Implementation:FlagOpen FlagEmbedding LLM Embedder LM Score
| Knowledge Sources | |
|---|---|
| Domains | Language_Modeling, Knowledge_Distillation, Negative_Likelihood |
| Last Updated | 2026-02-09 00:00 GMT |
Overview
Script for computing language model scores on query-passage-answer triplets to generate teacher signals for retrieval model training.
Description
This implementation computes negative log-likelihoods (NLLs) using a language model to score how well passages answer queries, creating teacher scores for knowledge distillation in retrieval training.
Process: 1. For each query, scores all candidate passages (positives and negatives) by computing the NLL of generating the answer conditioned on query + passage 2. Passages that lead to lower perplexity (more natural answer generation) receive higher scores 3. Scores are collated by query and saved back to the dataset as "teacher_scores" field
Task-specific formatting:
- QA tasks: "Knowledge: {passage}\n\nQuestion: {query}\n\nAnswer: {answer}"

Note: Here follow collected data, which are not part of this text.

import Literature.AnabelianGeometry.SemiGraphs.TemperedFreeTwoSlim
import Literature.AnabelianGeometry.SemiGraphs.CoverticialCoveringGroupLemmas
import Literature.AnabelianGeometry.Anabelioids.Basic
import HarnessLib

/-!
# The procyclic subgroup `cl η⟨a⟩ ≅ Ẑ` of `F̂₂` is commensurably terminal ([SemiAnbd] §0 p. 5, Thm. 6.5 (ii))

Mochizuki, *Semi-graphs of anabelioids*, Publ. RIMS **42** (2006) [SemiAnbd], §0 p. 5 ("commensurably
terminal": `C_G(H) = H`, `C_G(H) = {g | H ∩ gHg⁻¹ has finite index in both}`) and Theorem 6.5 (ii)
p. 71 ("The subgroup `D_x` is commensurably terminal in `Π^temp_{X_K}`. If `x` is a cusp, then
`D_x = C_{Π^temp_{X_K}}(H)` for any open subgroup `H ⊆ I_x`"). [cite: MochizukiSemiAnbd2006, Thm 6.5(ii) p.71]

PROOF-ONLY group theory (abc-iut cell, prover abc-iut-w5-d040; input of the Thm. 6.5 non-vacuity
witness `TemperedCurveThm65NonVacuity.lean`; no definition).  In the style and with the notation of
abc-iut-w5-d218's `TemperedFreeTwoSlim.lean`: `F̂₂` is the profinite completion of the free group on
`a = of 0`, `b = of 1`, `η : F₂ → F̂₂`, `Ẑ` the profinite completion of `ℤ` with `ι : ℤ → Ẑ`; the data
`ê_a : F̂₂ → Ẑ` (completing the exponent sum `σ_a`, `σ_a(a) = 1`) and `îa : Ẑ → F̂₂` (completing
`k ↦ a^k`) are HYPOTHESES of the shape the witness files instantiate with Mathlib's
`ProfiniteCompletion.lift`.  We prove, for `A := îa(Ẑ) = cl η⟨a⟩`:

* `zhat_mul_comm` — `Ẑ` is commutative (density of `ℤ`);
* `mem_range_of_conj_pow_mem` — **if `g⁻¹ η(a^n) g ∈ A` for some `n ≠ 0` then `g ∈ A`**: evaluating
  `ê_a` (a homomorphism to the commutative `Ẑ` with `ê_a ∘ îa = id`) shows `g⁻¹ η(a^n) g = η(a^n)`, and
  the centraliser condition `C_{F̂₂}(η(a^n)) ⊆ cl η⟨a⟩ = îa(Ẑ)` (abc-iut-L5-d2 / Magnus–Karrass–Solitar
  4.1.6, packaged as `TemperedFibreProduct.centralizer_eta_of_zpow_subset`) concludes;
* `commensurator_range_eq` — **`C_{F̂₂}(A) = A`** (`A` is commensurably terminal): a commensurating `g`
  has `(gAg⁻¹ ∩ A)` of finite index in `A`, hence containing some `η(a)^n`, `n > 0`
  (`Subgroup.exists_pow_mem_of_relIndex_ne_zero`), and the previous lemma applies to `g⁻¹`… ;
* `commensurator_comap_snd_eq` — in any product `G × F̂₂`, **`C(G × A) = G × A`**, and
  `commensurator_eq_of_le_one_prod` — **`C(H) = G × A` for every `H ≤ 1 × A` containing some
  `(1, η(a^n))`, `n > 0`** (the shape "`D_x = C(H)` for open `H ⊆ I_x`").

Classical profinite group theory; nothing of [SemiAnbd] is asserted; no side is taken on [IUTchIII]
Cor. 3.12.
-/

noncomputable section

open Topology Filter Set Function
open scoped Pointwise
open Literature.IUT.HodgeTheaters (profiniteCompletion toCompletion)
open Literature.AnabelianGeometry.Anabelioids (le_commensurator)

namespace Literature.AnabelianGeometry.SemiGraphs

namespace FreeTwoProcyclic

/-- `Ẑ` (the profinite completion of `ℤ`, [SemiAnbd] p. 71 "`Ẑ(1)` [i.e., the profinite completion
of `ℤ` …]") is commutative: the commutator relation is closed and holds on the dense image of `ℤ`.
[cite: MochizukiSemiAnbd2006, §6 p.71] -/
theorem zhat_mul_comm (x y : profiniteCompletion (Multiplicative ℤ)) : x * y = y * x := by
  have hd : DenseRange (toCompletion (Multiplicative ℤ)) :=
    ProfiniteGrp.ProfiniteCompletion.denseRange (GrpCat.of (Multiplicative ℤ))
  have hcl : IsClosed {q : profiniteCompletion (Multiplicative ℤ) × profiniteCompletion (Multiplicative ℤ) |
      q.1 * q.2 = q.2 * q.1} :=
    isClosed_eq (continuous_fst.mul continuous_snd) (continuous_snd.mul continuous_fst)
  have hmem : (x, y) ∈ {q : profiniteCompletion (Multiplicative ℤ) × profiniteCompletion (Multiplicative ℤ) |
      q.1 * q.2 = q.2 * q.1} := by
    refine (hd.prodMap hd).induction_on (p := fun q => q ∈ {q : _ × _ | q.1 * q.2 = q.2 * q.1})
      (x, y) hcl ?_
    rintro ⟨m, n⟩
    change toCompletion _ m * toCompletion _ n = toCompletion _ n * toCompletion _ m
    rw [← map_mul, ← map_mul, mul_comm]
  exact hmem

variable (e : profiniteCompletion (FreeGroup (Fin 2)) →ₜ* profiniteCompletion (Multiplicative ℤ))
  (îa : profiniteCompletion (Multiplicative ℤ) →ₜ* profiniteCompletion (FreeGroup (Fin 2)))
  (σa : FreeGroup (Fin 2) →* Multiplicative ℤ)
  (hσaa : σa (FreeGroup.of 0) = Multiplicative.ofAdd 1)
  (he : ∀ g, e (toCompletion _ g) = toCompletion _ (σa g))
  (hîa : ∀ k : ℤ, îa (toCompletion _ (Multiplicative.ofAdd k)) = toCompletion _ (FreeGroup.of 0 ^ k))

include hσaa he hîa in
/-- **Core**: if `g⁻¹ η(a^n) g ∈ îa(Ẑ)` for some `n ≠ 0`, then `g ∈ îa(Ẑ)`.  Evaluate `ê_a`: since `Ẑ` is
commutative and `ê_a ∘ îa = id`, the element `t` with `îa t = g⁻¹ η(a^n) g` is `ι(n)`, so
`g⁻¹ η(a^n) g = η(a^n)`, i.e. `g⁻¹ ∈ C(η(a^n)) ⊆ cl η⟨a⟩ = îa(Ẑ)`. [cite: MochizukiSemiAnbd2006, Thm 6.5(ii) p.71] -/
theorem mem_range_of_conj_pow_mem {g : profiniteCompletion (FreeGroup (Fin 2))} {n : ℤ} (hn : n ≠ 0)
    (h : g⁻¹ * toCompletion _ (FreeGroup.of 0 ^ n) * g ∈ îa.toMonoidHom.range) :
    g ∈ îa.toMonoidHom.range := by
  set η := toCompletion (FreeGroup (Fin 2)) with hη
  set ι := toCompletion (Multiplicative ℤ) with hι
  set a : FreeGroup (Fin 2) := FreeGroup.of 0 with ha
  obtain ⟨t, ht⟩ := h
  -- evaluate `e`
  have heîa : ∀ s, e (îa s) = s := TemperedFibreProduct.apply_apply_eq_self_of a σa hσaa e îa he hîa
  have hean : e (η (a ^ n)) = ι (Multiplicative.ofAdd n) := by
    rw [he, map_zpow, hσaa, ← ofAdd_zsmul, smul_eq_mul, mul_one]
  have ht2 : îa t = g⁻¹ * η (a ^ n) * g := ht
  have ht' : t = ι (Multiplicative.ofAdd n) := by
    have h1 : e (îa t) = t := heîa t
    rw [ht2, map_mul, map_mul, map_inv, hean] at h1
    calc t = (e g)⁻¹ * ι (Multiplicative.ofAdd n) * e g := h1.symm
      _ = ι (Multiplicative.ofAdd n) * (e g)⁻¹ * e g := by rw [zhat_mul_comm ((e g)⁻¹)]
      _ = ι (Multiplicative.ofAdd n) := by rw [mul_assoc, inv_mul_cancel, mul_one]
  -- hence `g⁻¹ η(a^n) g = η(a^n)`
  have hconj : g⁻¹ * η (a ^ n) * g = η (a ^ n) := by
    rw [← ht2, ht', hîa]
  -- so `g⁻¹` centralises `η(a^n)`, hence lies in `cl η⟨a⟩ ⊆ range îa`
  have hcomm : g⁻¹ * η (a ^ n) = η (a ^ n) * g⁻¹ := by
    calc g⁻¹ * η (a ^ n) = g⁻¹ * η (a ^ n) * g * g⁻¹ := by rw [mul_assoc (g⁻¹ * η (a ^ n)), mul_inv_cancel, mul_one]
      _ = η (a ^ n) * g⁻¹ := by rw [hconj]
  have hz' : g⁻¹ ∈ Subgroup.centralizer ({η (a ^ n)} : Set (profiniteCompletion (FreeGroup (Fin 2)))) :=
    Subgroup.mem_centralizer_singleton_iff.mpr hcomm
  obtain ⟨u, hu⟩ := TemperedFibreProduct.closure_eta_zpowers_subset_range a îa hîa
    (TemperedFibreProduct.centralizer_eta_of_zpow_subset 0 hn hz')
  have : g⁻¹ ∈ îa.toMonoidHom.range := ⟨u, hu⟩
  simpa using îa.toMonoidHom.range.inv_mem this

include hîa in
/-- `η(a)` lies in `îa(Ẑ)` (`îa(ι 1) = η(a)`). [cite: MochizukiSemiAnbd2006, Thm 6.5(ii) p.71] -/
theorem eta_of_zero_mem_range : toCompletion _ (FreeGroup.of (0 : Fin 2)) ∈ îa.toMonoidHom.range :=
  ⟨toCompletion _ (Multiplicative.ofAdd (1 : ℤ)), by
    change îa _ = _
    rw [hîa, zpow_one]⟩

include hσaa he hîa in
/-- **`îa(Ẑ) = cl η⟨a⟩` is commensurably terminal in `F̂₂`**: `C_{F̂₂}(îa(Ẑ)) = îa(Ẑ)`.  If `g`
commensurates `A = îa(Ẑ)`, then `gAg⁻¹ ∩ A` has finite index in `A`, so it contains `η(a)^n` for some
`n > 0`; thus `g⁻¹ η(a^n) g ∈ A` and `mem_range_of_conj_pow_mem` gives `g ∈ A`.
[cite: MochizukiSemiAnbd2006, Thm 6.5(ii) p.71] -/
theorem commensurator_range_eq :
    Subgroup.Commensurable.commensurator îa.toMonoidHom.range = îa.toMonoidHom.range := by
  refine le_antisymm (fun g hg => ?_) (le_commensurator _)
  rw [Subgroup.Commensurable.commensurator_mem_iff] at hg
  obtain ⟨n, hn0, -, hn⟩ := Subgroup.exists_pow_mem_of_relIndex_ne_zero hg.1
    (eta_of_zero_mem_range îa hîa)
  have hmem : (toCompletion _ (FreeGroup.of (0 : Fin 2))) ^ n ∈
      ConjAct.toConjAct g • îa.toMonoidHom.range := (Subgroup.mem_inf.mp hn).1
  rw [mem_conjAct_smul_iff, ← map_pow, ← zpow_natCast] at hmem
  exact mem_range_of_conj_pow_mem e îa σa hσaa he hîa (by exact_mod_cast hn0.ne') hmem

/-! ### In a product `G × F̂₂` -/

variable {G : Type*} [Group G]

include hσaa he hîa in
/-- **`C_{G × F̂₂}(H) ⊆ G × îa(Ẑ)` for every `H ≤ G × F̂₂` contained in `G × îa(Ẑ)` and containing some
`(1, η(a)^n)`, `n > 0`**: a commensurating `c = (c₁, c₂)` has `cHc⁻¹ ∩ H` of finite index in `H`, hence
containing a power `(1, η(a)^{nm})`, so `c₂⁻¹ η(a^{nm}) c₂ ∈ îa(Ẑ)` and `c₂ ∈ îa(Ẑ)`.
[cite: MochizukiSemiAnbd2006, Thm 6.5(ii) p.71] -/
theorem commensurator_le_comap_snd (H : Subgroup (G × profiniteCompletion (FreeGroup (Fin 2))))
    (hH : H ≤ îa.toMonoidHom.range.comap (MonoidHom.snd G _)) {n : ℕ} (hn : 0 < n)
    (hmem : ((1 : G), toCompletion _ (FreeGroup.of (0 : Fin 2)) ^ n) ∈ H) :
    Subgroup.Commensurable.commensurator H ≤ îa.toMonoidHom.range.comap (MonoidHom.snd G _) := by
  intro c hc
  rw [Subgroup.Commensurable.commensurator_mem_iff] at hc
  obtain ⟨m, hm0, -, hm⟩ := Subgroup.exists_pow_mem_of_relIndex_ne_zero hc.1 hmem
  have h1 : (((1 : G), toCompletion _ (FreeGroup.of (0 : Fin 2)) ^ n) ^ m :
      G × profiniteCompletion (FreeGroup (Fin 2))) ∈ ConjAct.toConjAct c • H := (Subgroup.mem_inf.mp hm).1
  rw [mem_conjAct_smul_iff] at h1
  have h2 := hH h1
  rw [Subgroup.mem_comap] at h2
  have h3 : c.2⁻¹ * toCompletion _ (FreeGroup.of (0 : Fin 2) ^ ((n * m : ℕ) : ℤ)) * c.2 ∈
      îa.toMonoidHom.range := by
    rw [zpow_natCast, map_pow, pow_mul]
    simpa using h2
  have hnm : ((n * m : ℕ) : ℤ) ≠ 0 := by exact_mod_cast (Nat.mul_pos hn hm0).ne'
  exact mem_range_of_conj_pow_mem e îa σa hσaa he hîa hnm h3

/-- Elements of `îa(Ẑ) ≅ Ẑ(1)` commute (image of the commutative `Ẑ`; [SemiAnbd] p. 71 "`I_x` is
isomorphic to `Ẑ(1)`"). [cite: MochizukiSemiAnbd2006, §6 p.71] -/
theorem range_comm {x y : profiniteCompletion (FreeGroup (Fin 2))} (hx : x ∈ îa.toMonoidHom.range)
    (hy : y ∈ îa.toMonoidHom.range) : x * y = y * x := by
  obtain ⟨s, rfl⟩ := hx
  obtain ⟨t, rfl⟩ := hy
  change îa s * îa t = îa t * îa s
  rw [← map_mul, ← map_mul, zhat_mul_comm]

/-- Conjugation by an element of `G × îa(Ẑ)` fixes every subgroup `H ≤ 1 × îa(Ẑ)` (the second
components commute). [cite: MochizukiSemiAnbd2006, Thm 6.5(ii) p.71] -/
theorem conjAct_smul_eq_self_of_le (H : Subgroup (G × profiniteCompletion (FreeGroup (Fin 2))))
    (hH : ∀ x ∈ H, x.1 = 1 ∧ x.2 ∈ îa.toMonoidHom.range)
    {c : G × profiniteCompletion (FreeGroup (Fin 2))} (hc : c.2 ∈ îa.toMonoidHom.range) :
    ConjAct.toConjAct c • H = H := by
  -- conjugation by `c` and by `c⁻¹` fix `H` pointwise
  have key : ∀ x ∈ H, c⁻¹ * x * c = x := by
    intro x hx
    obtain ⟨hx1, hx2⟩ := hH x hx
    refine Prod.ext ?_ ?_
    · simp [hx1]
    · change c.2⁻¹ * x.2 * c.2 = x.2
      rw [mul_assoc, range_comm îa hx2 hc, ← mul_assoc, inv_mul_cancel, one_mul]
  have key' : ∀ y ∈ H, c * y * c⁻¹ = y := by
    intro y hy
    obtain ⟨hy1, hy2⟩ := hH y hy
    refine Prod.ext ?_ ?_
    · simp [hy1]
    · change c.2 * y.2 * c.2⁻¹ = y.2
      rw [range_comm îa hc hy2, mul_assoc, mul_inv_cancel, mul_one]
  ext x
  rw [mem_conjAct_smul_iff]
  constructor
  · intro hx
    have h1 : x = c * (c⁻¹ * x * c) * c⁻¹ := by group
    rw [h1, key' _ hx]
    exact hx
  · intro hx
    rw [key x hx]; exact hx

include hσaa he hîa in
/-- **`C_{G × F̂₂}(H) = G × îa(Ẑ)` for every `H ≤ 1 × îa(Ẑ)` containing some `(1, η(a)^n)`, `n > 0`** —
the shape of [SemiAnbd] Thm. 6.5 (ii) "`D_x = C(H)` for any open subgroup `H ⊆ I_x`" at the model
`D_x = G × îa(Ẑ)`, `I_x = 1 × îa(Ẑ)`. [cite: MochizukiSemiAnbd2006, Thm 6.5(ii) p.71] -/
theorem commensurator_eq_of_le_one_prod (H : Subgroup (G × profiniteCompletion (FreeGroup (Fin 2))))
    (hH : ∀ x ∈ H, x.1 = 1 ∧ x.2 ∈ îa.toMonoidHom.range) {n : ℕ} (hn : 0 < n)
    (hmem : ((1 : G), toCompletion _ (FreeGroup.of (0 : Fin 2)) ^ n) ∈ H) :
    Subgroup.Commensurable.commensurator H = îa.toMonoidHom.range.comap (MonoidHom.snd G _) := by
  refine le_antisymm
    (commensurator_le_comap_snd e îa σa hσaa he hîa H (fun x hx => ?_) hn hmem) (fun c hc => ?_)
  · rw [Subgroup.mem_comap]; exact (hH x hx).2
  · rw [Subgroup.mem_comap] at hc
    rw [Subgroup.Commensurable.commensurator_mem_iff, conjAct_smul_eq_self_of_le îa H hH hc]

include hσaa he hîa in
/-- **`C_{G × F̂₂}(G × îa(Ẑ)) = G × îa(Ẑ)`** — the shape of [SemiAnbd] Thm. 6.5 (ii) "`D_x` is
commensurably terminal" at the model `D_x = G × îa(Ẑ)`. [cite: MochizukiSemiAnbd2006, Thm 6.5(ii) p.71] -/
theorem commensurator_comap_snd_eq :
    Subgroup.Commensurable.commensurator (îa.toMonoidHom.range.comap (MonoidHom.snd G _)) =
      îa.toMonoidHom.range.comap (MonoidHom.snd G _) := by
  refine le_antisymm ?_ (le_commensurator _)
  refine commensurator_le_comap_snd e îa σa hσaa he hîa _ le_rfl Nat.one_pos ?_
  rw [Subgroup.mem_comap, pow_one]
  exact eta_of_zero_mem_range îa hîa

end FreeTwoProcyclic

end Literature.AnabelianGeometry.SemiGraphs

end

- Chat tasks: "{history}\nSpeaker 1: {query}\nSpeaker 2: {answer}"
- ICL tasks: "{few_shot_examples}\n{query}\n{answer}"
- LRLM tasks: Uses pre-tokenized inputs for long-range language modeling
The process_lm_scoring() function handles tokenization and label preparation, masking all tokens except the answer portion for NLL computation. This focuses the scoring on answer quality rather than question understanding.
Usage
Use this to generate teacher scores from a strong language model for distilling retrieval knowledge into smaller embedding models.
Code Reference
Source Location
- Repository: FlagOpen_FlagEmbedding
- File: research/llm_embedder/run_lm_score.py
- Lines: 1-240
Signature
def process_lm_scoring(tokenizer, key_max_length=512)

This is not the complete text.